Each parish has its own parish charity: a total of 33,000 parish charity employees work for "active charity". They organise visiting services, senior meetings, benefit events, discussion groups, flea markets, Caritas showcases, holiday programmes for children, individual financial help, refugee aid, house collections and much more.

Development 
Caritas movement in Austria can be traced back to the first Caritas Congresses shortly after the turn of the 19th and 20th centuries. The organisational structure at that time was based on the German model. Shortly after the World War I, nine regional associations were established. The first focal points of activity were, according to the emergency, meals and children's recreation activities in the country. The Caritas funeral care took care of a Christian funeral for people from poorer social classes.
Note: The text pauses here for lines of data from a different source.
import Literature.MathematicalPhysics.QuantumFieldTheory.Balaban1983to89.B9Thm312WholeLeafCompletePairMBZSL
import Literature.MathematicalPhysics.QuantumFieldTheory.Balaban1983to89.B9Thm312WholeLeafCompletePairMBZSR
import Literature.MathematicalPhysics.QuantumFieldTheory.Balaban1983to89.B9LettersZSchemasMono

/-!
# `Balaban1983to89.B9Thm312WholeLeafCompletePairMBZSLR` — T. Bałaban, *Propagators for lattice gauge theories in a background field*, Commun. Math. Phys. **99** (1985)
# 389–434 [`Balaban1985BackgroundPropagators`], Theorem 3.12 (rows 20 of the N06 table): the row-20 leaf over the REGULAR state with the ℓ¹-controlled input binder
# (`B9Thm312WholeLeafCompletePairMBZSL`, LOCATED-S1's repair (R-b)) with the STATE BLOCK DECOUPLED from Theorem 3.3's letters — the producers INTO the state classes and the
# sup readings carry their OWN constants and rates

[4] = T. Bałaban, *Propagators and renormalization transformations for lattice gauge theories. II*, Commun. Math. Phys. **96** (1984) 223–250 [`Balaban1984PropagatorsII`].
statement-level skeleton of published theorems with citation tags; proofs where landed; nothing here is a claim about the Yang–Mills mass gap.

THE PRINT.  Thm 3.12 pp. 421–423 ((3.130), (3.138): the series over the induction state of Theorem 3.3's type); Thm 3.3 p. 399 and (3.42)–(3.47) pp. 397–398; p. 398, the
remark after (3.47): *"the powers of Lʲη may be moved"* between the two localizations ([4] Lemma 2.1 (2.60) p. 234) — each such move costs a fraction `αδ` of the decay
rate, so a producer INTO the state class obtained by moving powers (dag-n06-l g26 `B9SmoothHolderClassStateProducers`: shift to dimension 1, land, rescale back) decays at
`δ₀ − 2αδ_F`, not at Theorem 3.3's `δ₀`.

WHY THIS FILE (cell `pub-ymgap`, node N06, bundle F7 rows 20–21, seat dag-n06-l g28; programme P-U8S step S4c over the (R-b) leaf).  THIS IS
`B9Thm312WholeLeafCompletePairMBZSR.thm312Printed_completePairMBZS_rates` (p712517) VERBATIM over the REPAIRED leaf `thm312Printed_completePairMBZSL`: the only change is the binder
`hdomX`, now the ℓ¹ control `∀ i ε, 0 < ε → ∃ Λ_X ≥ 0, ∀ y μ, (bHX i ε).IsLoc y μ → Σ_q |μ q| ≤ Λ_X·(bHX i ε).loc y μ` (LOCATED-S1, dag-n06-d g18; director-ym №285: the as-typed
binder's second conjunct `(bHX i ε).IsLoc y μ → (ofBlocks …).IsLoc y μ` is refuted at the certificate's pins by `B9Letters313IMBLocObstruction.not_isLoc_bHK_imp_ofBlocks`, so
p712517 is vacuous there and superseded by this file).  The monotonicity lemma `thm33G0Dir_mono` is REUSED from `B9Thm312WholeLeafCompletePairMBZSR` §1 (by name, not restated).
As in p712517: `thm312Printed_completePairMBZSL` names ONE rate `δ₀` for
Theorem 3.3's members (`he1`, `Thm33G0Dir`, `Thm33G0L2M`) AND for the state block's producers∕readings, and ONE pair `(B₃, δ₃)` for the letters of H (`LettersHZ`) AND for the
producer `G₀Q* : bZ → 𝔖₂`.  At the knit the producers come out of g26∕g27's landing lemmas with their own constants and the slower rates; rather than have the knit
re-instantiate `δ₀` and weaken five displayed schemas by hand, THIS FILE does it once (weakenings in the tree: `B9Thm312WholeLeafCompletePairMBZSR.thm33G0Dir_mono`,
dag-n06-w5's `B9LettersZSchemasMono.lettersHZ_mono ∕ lettersHHZ_mono` («constants up, rate down»), `thm33G0L2M_mono`, `hasMajorantHom_mono`, `HasMaj.mono`):
* ★★★ `thm312Printed_completePairMBZSL_rates` — the (R-b) S-leaf VERBATIM except: the state block `hstate2 ∕ hstate1` is stated at a rate `δ_P ≤ δ₀` with producer constants
  `A₀` (G₀ → 𝔖₂), `A_Q, δ_Q ≤ δ₃` (G₀Q* → 𝔖₂), `A_D` (G₀∇* → 𝔖₁), `A_I ε` (G₀∇*_μ → 𝔖₁) and reading constants `C_R` (𝔖₂), `C_{R1}` (𝔖₁); the rate budget reads
  `ρ + 2σ ≤ δ_P`, `ρ + 2σ ≤ δ_Q` (and `≤ δ_K` as before).  Proof: weaken Theorem 3.3's schemas and `he1` to `δ_P`, the letters of H to `(max B₃ A_Q, δ_Q)`, the producers to the
  max-constants, and apply `thm312Printed_completePairMBZSL`.
HONEST SCOPE.  Bookkeeping (monotonicity of majorants in constant and rate) over the landed leaf; every analytic member stays a HYPOTHESIS of printed species; conclusion
`B9.Thm312Printed` unchanged; COUNT-NEUTRAL; N06 NOT discharged; nothing continuum ∕ OS positivity ∕ mass gap.  Cell `pub-ymgap` (HUMAN RULING D-0062), Track A node N06 [B9],
seat `pub-ymgap-dag-n06-l` (g28), 2026-08-29.  NEW file; nothing landed is modified.
RELATED, NOT DUPLICATED: `B9Thm312WholeLeafCompletePairMBZSR` (the rates wrapper of the as-typed leaf, kept; NOT citable toward N06; its §1 lemma reused BY NAME).
-/

namespace Literature.MathematicalPhysics.QuantumFieldTheory.Balaban1983to89.B9Thm312WholeLeafCompletePairMBZSLR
Later - analogous to the Federal Republic of Germany - fields of activity such as nursing services, care and family assistance were added, homeless, disabled and refugee assistance (for example during the Hungarian popular uprising of 1956), social counselling, the Caritas shops, mother-child houses and finally (mobile) hospice  work and employment projects.

In 2015, the Austrian Caritas supported more than 72,000 people with advice and also financially in its 36 social counselling centres and disbursed around four million Euros in emergency aid. Caritas Family helpers look after children and the household when the parents are no longer able to do so.

Caritas activities abroad mainly are disaster relief and development cooperation.

Financing 
Over the past decades, Caritas has transformed itself from a donor company to a service company in the vicinity of the public sector. Meanwhile (2017) only about 8% of the expenses are covered by donations (including church contributions), in 2015 it was still about 10%. The predominant part (62%) is accounted for by fees for services from public funds, the rest largely by private fees and (state) subsidies.

Due to the strong dependence on (state) service fees, the self-definition as an aid organisation is partly doubted and Caritas is described as "a company with an annual turnover of over 900 million euros". This criticism was rejected by Caritas President Landau with reference to the general interest in the work of Caritas.

In 2017, donations rose to 77.58 million euros. This makes Caritas the non-profit organisation with the highest donations in Austria.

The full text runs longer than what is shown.